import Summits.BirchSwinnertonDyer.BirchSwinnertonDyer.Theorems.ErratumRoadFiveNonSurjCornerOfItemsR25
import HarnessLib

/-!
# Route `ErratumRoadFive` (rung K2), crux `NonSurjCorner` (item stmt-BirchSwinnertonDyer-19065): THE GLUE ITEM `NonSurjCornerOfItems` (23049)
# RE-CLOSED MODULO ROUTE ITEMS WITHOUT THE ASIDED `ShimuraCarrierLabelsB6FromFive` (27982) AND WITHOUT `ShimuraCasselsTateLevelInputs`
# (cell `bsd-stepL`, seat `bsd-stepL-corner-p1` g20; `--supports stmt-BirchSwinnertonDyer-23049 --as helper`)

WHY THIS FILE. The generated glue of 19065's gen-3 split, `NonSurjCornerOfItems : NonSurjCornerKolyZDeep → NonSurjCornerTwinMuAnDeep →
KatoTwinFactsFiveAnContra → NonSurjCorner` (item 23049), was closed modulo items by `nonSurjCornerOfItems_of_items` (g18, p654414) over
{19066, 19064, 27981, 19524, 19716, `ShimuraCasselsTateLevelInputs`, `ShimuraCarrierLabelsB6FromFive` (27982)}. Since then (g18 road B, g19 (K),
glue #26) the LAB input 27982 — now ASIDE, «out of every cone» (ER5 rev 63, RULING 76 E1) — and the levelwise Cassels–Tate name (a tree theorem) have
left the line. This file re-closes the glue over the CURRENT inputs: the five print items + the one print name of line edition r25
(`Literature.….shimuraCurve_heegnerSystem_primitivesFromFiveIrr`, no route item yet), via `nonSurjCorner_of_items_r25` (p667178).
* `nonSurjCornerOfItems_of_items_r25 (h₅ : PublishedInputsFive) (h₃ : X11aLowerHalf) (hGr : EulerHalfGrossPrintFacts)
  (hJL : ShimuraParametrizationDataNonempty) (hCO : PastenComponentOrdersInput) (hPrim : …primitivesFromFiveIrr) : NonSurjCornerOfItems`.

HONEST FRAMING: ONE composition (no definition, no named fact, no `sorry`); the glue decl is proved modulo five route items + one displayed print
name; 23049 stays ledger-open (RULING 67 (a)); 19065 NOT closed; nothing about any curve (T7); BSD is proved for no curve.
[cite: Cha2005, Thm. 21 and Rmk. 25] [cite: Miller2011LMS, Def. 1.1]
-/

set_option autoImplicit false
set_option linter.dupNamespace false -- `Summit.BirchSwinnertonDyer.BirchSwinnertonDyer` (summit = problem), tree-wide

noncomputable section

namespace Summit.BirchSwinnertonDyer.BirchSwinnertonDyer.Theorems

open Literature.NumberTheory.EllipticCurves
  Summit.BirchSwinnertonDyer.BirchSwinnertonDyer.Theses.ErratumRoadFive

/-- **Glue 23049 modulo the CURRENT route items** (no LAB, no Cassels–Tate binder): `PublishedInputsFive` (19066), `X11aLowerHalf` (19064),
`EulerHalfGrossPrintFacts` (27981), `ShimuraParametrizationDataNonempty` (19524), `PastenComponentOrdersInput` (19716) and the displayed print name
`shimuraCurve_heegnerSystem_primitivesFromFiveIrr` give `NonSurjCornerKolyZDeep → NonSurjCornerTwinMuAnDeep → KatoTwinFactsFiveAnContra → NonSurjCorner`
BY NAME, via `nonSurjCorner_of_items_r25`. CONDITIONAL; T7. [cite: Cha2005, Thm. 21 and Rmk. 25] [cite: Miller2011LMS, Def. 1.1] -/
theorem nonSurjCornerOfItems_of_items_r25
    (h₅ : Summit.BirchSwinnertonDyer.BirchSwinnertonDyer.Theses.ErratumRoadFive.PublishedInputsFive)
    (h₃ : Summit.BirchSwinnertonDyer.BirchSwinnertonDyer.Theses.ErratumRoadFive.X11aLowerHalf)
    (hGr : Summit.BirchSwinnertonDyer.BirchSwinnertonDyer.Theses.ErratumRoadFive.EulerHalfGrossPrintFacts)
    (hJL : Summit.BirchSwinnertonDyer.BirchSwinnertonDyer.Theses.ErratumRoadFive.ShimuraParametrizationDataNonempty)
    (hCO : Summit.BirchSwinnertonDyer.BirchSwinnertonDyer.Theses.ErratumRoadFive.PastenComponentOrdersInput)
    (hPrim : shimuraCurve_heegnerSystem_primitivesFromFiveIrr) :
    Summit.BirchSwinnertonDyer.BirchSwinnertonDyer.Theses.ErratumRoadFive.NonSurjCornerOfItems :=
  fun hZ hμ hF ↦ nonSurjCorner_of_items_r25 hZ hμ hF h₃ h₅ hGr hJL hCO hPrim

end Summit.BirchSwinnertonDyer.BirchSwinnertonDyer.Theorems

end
□ □ □ □ □ □ □
§ **ASSIGNMENT**: What is needed is each line of the entries that contains the word "over".

§ **COMPLETED TASK**:
KatoTwinFactsFiveAnContra → NonSurjCorner` (item 23049), was closed modulo items by `nonSurjCornerOfItems_of_items` (g18, p654414) over
left the line. This file re-closes the glue over the CURRENT inputs: the five print items + the one print name of line edition r25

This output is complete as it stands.